:: AVAILABLE DATA
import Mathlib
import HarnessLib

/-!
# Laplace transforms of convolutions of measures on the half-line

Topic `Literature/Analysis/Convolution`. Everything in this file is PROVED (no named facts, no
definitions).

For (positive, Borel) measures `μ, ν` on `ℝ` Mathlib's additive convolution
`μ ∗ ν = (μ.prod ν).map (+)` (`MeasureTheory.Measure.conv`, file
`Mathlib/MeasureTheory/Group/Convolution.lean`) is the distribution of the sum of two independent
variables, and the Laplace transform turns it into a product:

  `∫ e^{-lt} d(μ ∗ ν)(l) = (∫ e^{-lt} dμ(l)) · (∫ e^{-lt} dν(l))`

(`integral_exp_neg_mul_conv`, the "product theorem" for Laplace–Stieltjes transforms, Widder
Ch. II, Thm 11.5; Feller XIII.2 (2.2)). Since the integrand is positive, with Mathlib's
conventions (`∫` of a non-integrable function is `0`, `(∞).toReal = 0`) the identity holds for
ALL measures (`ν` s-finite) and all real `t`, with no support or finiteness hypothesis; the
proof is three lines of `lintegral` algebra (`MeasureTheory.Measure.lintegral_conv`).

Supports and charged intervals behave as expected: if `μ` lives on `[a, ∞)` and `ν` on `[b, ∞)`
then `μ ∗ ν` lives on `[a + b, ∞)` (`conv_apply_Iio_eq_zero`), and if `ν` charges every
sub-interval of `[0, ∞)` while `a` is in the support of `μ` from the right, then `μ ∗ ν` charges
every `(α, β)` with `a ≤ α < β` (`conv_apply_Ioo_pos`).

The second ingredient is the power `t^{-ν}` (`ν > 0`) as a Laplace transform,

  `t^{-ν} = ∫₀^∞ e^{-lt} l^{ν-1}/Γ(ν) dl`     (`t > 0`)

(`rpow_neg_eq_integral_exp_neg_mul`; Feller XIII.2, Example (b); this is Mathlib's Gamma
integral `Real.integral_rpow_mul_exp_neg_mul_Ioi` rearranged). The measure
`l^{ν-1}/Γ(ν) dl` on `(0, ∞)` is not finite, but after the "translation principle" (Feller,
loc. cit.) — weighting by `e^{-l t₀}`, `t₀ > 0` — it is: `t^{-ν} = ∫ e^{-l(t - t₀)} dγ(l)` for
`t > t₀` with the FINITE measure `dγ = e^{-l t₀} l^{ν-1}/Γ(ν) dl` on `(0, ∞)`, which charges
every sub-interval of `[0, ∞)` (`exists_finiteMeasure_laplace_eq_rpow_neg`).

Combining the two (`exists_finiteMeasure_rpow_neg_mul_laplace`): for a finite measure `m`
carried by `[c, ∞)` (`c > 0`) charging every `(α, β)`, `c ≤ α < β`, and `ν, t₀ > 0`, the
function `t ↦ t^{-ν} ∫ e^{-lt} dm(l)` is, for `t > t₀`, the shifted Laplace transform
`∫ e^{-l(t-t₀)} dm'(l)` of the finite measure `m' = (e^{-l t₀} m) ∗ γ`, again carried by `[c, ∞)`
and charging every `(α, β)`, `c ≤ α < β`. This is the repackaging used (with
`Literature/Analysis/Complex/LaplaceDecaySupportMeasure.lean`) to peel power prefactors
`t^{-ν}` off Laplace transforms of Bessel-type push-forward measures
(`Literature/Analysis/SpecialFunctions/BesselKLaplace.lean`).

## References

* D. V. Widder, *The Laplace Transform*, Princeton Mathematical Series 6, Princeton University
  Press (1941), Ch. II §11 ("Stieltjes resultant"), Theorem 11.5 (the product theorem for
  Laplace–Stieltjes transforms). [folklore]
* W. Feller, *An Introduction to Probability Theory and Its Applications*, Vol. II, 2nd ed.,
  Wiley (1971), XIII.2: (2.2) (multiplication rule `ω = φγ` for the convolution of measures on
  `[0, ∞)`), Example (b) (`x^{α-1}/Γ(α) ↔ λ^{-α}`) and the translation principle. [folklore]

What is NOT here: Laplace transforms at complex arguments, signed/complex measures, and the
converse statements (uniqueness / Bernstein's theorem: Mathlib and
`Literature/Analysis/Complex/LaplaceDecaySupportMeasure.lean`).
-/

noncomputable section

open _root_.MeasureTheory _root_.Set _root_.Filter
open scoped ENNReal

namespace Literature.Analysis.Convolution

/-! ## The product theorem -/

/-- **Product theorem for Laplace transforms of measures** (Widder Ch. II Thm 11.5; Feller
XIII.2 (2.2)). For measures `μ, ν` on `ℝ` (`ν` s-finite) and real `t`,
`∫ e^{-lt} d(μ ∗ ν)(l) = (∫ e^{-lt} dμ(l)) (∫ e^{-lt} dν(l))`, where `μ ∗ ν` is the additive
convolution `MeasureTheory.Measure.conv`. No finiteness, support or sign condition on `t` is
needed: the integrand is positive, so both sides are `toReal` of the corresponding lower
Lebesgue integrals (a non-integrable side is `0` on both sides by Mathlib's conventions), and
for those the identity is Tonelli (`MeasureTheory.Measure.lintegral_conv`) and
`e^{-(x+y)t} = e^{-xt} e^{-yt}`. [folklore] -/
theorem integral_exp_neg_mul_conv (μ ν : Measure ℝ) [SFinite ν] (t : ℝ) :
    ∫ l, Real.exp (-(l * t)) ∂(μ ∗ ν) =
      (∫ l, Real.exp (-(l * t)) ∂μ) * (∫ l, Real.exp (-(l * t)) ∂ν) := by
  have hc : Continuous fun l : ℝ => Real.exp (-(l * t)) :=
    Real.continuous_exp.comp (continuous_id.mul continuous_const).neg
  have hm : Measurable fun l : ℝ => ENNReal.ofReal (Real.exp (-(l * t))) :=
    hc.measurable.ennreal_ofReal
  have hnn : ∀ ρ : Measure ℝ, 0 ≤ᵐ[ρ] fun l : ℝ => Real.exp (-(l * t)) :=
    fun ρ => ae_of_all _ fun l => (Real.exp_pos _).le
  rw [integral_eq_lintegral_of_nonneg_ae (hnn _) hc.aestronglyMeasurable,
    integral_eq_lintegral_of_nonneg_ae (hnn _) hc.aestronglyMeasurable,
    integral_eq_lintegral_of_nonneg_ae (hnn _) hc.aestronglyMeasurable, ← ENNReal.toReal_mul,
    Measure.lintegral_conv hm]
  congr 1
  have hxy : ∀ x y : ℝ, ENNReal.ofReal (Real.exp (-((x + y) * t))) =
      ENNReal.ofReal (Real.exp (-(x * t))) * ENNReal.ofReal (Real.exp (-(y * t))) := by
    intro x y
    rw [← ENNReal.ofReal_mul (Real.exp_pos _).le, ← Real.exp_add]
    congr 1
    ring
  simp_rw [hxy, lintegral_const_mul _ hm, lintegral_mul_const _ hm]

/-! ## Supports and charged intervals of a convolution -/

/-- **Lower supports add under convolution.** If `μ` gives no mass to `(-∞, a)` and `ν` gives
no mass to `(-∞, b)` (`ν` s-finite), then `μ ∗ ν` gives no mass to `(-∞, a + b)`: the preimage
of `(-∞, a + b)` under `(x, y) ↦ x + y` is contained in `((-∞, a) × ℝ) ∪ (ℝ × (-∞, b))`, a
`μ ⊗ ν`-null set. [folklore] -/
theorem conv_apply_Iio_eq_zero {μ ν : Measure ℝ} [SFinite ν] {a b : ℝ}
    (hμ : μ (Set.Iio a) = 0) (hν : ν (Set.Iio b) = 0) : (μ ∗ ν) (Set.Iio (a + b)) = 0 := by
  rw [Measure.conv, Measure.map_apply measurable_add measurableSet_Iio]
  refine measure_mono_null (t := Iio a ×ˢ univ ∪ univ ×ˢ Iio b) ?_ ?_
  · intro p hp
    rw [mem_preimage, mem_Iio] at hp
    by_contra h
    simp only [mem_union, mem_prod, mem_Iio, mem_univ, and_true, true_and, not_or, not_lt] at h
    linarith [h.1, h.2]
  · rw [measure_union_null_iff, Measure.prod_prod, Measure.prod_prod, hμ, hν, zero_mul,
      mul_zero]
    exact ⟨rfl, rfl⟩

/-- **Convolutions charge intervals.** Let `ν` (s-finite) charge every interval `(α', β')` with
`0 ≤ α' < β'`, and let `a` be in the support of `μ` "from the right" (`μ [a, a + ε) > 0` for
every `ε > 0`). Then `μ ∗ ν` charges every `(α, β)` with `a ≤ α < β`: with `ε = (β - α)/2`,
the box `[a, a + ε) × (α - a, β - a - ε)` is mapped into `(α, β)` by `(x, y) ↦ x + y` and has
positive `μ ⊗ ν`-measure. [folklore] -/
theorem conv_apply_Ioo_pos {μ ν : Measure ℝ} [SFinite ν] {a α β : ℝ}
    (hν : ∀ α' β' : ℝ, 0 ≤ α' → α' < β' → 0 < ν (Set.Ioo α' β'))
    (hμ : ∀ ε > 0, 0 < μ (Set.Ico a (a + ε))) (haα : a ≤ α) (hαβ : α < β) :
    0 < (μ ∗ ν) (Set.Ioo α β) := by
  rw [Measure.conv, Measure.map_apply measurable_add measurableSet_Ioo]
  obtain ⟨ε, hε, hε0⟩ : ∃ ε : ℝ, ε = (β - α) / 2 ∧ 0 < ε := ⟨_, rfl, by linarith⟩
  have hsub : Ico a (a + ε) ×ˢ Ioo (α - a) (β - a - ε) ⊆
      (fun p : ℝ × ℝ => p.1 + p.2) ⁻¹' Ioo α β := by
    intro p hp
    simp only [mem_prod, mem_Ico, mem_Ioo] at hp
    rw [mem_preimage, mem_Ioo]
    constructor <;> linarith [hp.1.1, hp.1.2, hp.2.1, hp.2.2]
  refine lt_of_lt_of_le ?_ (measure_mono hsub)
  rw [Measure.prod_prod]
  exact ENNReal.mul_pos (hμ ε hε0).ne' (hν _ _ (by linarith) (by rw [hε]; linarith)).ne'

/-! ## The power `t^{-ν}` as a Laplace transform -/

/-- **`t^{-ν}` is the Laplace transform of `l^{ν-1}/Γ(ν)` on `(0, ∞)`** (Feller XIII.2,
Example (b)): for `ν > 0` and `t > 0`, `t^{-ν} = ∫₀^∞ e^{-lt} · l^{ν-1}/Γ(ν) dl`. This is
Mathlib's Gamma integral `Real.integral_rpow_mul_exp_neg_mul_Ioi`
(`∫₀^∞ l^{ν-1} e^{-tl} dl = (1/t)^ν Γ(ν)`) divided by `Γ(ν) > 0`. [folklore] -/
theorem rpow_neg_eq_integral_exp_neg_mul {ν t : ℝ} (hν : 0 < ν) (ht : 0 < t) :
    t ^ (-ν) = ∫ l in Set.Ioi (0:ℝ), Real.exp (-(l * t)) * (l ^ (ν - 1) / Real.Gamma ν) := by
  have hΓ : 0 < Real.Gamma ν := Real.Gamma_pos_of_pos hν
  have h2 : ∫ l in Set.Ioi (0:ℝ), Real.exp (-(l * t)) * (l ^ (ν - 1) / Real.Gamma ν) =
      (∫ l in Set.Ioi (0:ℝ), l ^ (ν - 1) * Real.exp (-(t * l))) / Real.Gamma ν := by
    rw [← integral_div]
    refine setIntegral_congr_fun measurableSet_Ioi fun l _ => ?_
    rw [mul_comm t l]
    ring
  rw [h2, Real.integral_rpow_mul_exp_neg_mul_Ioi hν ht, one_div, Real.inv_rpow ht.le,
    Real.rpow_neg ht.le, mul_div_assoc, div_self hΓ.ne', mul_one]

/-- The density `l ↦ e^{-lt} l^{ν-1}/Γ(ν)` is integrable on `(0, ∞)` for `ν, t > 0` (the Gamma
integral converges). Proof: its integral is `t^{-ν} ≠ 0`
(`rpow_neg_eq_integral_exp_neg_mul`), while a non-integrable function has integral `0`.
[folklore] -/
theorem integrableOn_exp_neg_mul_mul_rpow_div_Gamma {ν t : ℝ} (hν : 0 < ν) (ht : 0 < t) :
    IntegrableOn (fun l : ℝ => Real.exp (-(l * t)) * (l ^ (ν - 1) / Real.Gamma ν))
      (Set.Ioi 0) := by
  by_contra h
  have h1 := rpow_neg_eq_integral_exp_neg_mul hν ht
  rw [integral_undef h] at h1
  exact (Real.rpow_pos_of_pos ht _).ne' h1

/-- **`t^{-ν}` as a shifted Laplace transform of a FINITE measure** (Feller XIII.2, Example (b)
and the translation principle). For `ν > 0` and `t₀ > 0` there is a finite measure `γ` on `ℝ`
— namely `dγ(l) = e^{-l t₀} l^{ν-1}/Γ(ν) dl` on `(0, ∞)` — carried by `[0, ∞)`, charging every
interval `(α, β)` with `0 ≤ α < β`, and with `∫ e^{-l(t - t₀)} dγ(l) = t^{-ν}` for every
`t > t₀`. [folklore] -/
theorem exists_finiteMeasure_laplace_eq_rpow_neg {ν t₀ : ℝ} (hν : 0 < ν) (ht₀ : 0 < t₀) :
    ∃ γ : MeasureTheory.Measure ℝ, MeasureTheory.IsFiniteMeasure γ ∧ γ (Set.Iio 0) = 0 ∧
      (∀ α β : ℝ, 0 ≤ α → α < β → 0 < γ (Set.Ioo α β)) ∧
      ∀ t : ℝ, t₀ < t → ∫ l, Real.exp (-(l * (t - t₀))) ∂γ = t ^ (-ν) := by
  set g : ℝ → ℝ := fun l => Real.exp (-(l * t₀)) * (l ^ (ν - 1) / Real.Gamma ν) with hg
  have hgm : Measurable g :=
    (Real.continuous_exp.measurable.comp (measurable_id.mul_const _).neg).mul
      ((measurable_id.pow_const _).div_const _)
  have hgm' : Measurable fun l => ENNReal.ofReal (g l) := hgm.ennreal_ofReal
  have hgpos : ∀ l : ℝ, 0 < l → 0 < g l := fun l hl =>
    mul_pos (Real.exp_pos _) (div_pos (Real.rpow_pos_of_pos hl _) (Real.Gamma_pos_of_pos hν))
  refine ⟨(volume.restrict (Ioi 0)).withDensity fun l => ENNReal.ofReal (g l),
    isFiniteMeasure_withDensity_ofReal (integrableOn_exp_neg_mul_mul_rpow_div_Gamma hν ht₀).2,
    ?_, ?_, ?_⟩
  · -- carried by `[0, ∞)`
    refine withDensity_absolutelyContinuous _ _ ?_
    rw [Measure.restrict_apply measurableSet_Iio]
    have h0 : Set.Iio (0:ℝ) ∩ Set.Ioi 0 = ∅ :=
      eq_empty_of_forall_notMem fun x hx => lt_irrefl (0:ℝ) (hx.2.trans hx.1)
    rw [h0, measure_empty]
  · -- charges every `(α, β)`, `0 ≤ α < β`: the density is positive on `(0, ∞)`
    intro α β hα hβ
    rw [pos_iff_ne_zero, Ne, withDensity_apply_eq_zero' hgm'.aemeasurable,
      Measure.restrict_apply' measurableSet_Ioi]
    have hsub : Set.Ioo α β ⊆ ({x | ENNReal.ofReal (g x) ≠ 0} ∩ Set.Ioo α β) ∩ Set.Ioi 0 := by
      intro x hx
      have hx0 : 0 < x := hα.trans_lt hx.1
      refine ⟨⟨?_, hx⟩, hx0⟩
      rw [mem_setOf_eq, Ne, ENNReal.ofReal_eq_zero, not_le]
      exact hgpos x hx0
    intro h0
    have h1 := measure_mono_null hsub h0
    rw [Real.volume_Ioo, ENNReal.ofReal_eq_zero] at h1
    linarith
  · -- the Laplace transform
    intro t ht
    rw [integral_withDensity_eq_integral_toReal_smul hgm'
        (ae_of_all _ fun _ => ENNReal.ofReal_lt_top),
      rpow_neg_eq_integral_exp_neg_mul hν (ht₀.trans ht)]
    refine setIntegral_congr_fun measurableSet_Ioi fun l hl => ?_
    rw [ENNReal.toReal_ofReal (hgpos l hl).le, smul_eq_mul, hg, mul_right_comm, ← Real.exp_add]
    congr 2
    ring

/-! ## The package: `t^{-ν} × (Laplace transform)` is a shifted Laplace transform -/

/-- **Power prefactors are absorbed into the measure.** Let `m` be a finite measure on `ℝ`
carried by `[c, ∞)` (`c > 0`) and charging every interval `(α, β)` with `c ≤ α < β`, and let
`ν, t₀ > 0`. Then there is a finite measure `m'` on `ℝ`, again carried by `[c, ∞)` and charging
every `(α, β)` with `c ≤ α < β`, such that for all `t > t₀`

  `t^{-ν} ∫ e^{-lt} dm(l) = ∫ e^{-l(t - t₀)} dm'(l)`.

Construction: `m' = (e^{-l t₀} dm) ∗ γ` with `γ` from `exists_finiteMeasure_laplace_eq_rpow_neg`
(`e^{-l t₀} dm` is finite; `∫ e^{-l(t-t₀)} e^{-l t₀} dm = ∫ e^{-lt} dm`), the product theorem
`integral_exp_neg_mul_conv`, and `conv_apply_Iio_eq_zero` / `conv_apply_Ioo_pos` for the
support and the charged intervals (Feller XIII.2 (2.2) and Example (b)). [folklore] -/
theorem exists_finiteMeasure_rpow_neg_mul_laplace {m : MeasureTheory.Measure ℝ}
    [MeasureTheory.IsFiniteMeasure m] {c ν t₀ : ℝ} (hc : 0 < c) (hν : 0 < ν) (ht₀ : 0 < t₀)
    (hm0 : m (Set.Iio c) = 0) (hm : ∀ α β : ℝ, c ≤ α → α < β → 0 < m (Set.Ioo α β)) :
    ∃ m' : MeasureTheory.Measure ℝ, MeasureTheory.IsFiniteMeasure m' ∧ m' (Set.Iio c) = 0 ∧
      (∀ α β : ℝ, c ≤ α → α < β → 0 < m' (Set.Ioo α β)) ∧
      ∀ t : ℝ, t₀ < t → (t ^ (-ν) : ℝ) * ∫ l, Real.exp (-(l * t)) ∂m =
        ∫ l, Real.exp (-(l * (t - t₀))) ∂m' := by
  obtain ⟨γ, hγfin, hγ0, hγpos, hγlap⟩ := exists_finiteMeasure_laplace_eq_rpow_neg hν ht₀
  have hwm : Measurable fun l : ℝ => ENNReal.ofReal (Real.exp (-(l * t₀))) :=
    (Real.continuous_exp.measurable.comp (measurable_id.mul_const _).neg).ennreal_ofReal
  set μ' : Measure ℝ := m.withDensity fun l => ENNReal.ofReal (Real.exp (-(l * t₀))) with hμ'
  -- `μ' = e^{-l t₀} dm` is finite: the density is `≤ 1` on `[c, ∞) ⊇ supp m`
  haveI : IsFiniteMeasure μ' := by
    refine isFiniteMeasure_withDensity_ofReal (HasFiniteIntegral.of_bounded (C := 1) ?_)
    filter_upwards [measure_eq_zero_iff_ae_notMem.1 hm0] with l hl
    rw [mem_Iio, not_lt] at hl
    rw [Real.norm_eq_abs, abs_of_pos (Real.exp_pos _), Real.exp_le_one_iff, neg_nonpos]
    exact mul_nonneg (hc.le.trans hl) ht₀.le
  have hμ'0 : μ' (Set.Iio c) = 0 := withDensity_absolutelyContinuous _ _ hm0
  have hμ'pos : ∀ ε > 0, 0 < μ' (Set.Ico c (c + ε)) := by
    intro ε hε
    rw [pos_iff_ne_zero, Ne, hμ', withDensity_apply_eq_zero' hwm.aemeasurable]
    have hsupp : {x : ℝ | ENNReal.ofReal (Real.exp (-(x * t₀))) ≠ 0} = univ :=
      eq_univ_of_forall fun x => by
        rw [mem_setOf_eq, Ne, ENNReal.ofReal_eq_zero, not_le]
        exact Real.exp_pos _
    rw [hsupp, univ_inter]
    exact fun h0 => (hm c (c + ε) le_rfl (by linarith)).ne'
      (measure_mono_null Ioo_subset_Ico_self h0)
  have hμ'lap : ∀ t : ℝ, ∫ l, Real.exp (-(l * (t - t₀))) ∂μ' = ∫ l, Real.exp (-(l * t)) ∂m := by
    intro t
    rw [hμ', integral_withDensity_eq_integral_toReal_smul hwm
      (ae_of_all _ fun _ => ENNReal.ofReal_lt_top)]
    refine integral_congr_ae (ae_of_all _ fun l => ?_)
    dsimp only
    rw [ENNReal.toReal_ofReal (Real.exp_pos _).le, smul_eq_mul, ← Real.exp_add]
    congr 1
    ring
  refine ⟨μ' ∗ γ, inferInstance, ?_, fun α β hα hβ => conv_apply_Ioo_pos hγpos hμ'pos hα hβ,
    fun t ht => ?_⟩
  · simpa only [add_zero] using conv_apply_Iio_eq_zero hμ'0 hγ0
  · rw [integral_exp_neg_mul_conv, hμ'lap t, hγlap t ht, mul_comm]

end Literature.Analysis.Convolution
::::
* _WORK TASK_: Filter the entries down to the lines holding the string "prefactors". Copy each of those lines.

* _RESULT FOR THIS EXERCISE_:
`Literature/Analysis/Complex/LaplaceDecaySupportMeasure.lean`) to peel power prefactors
/-- **Power prefactors are absorbed into the measure.** Let `m` be a finite measure on `ℝ`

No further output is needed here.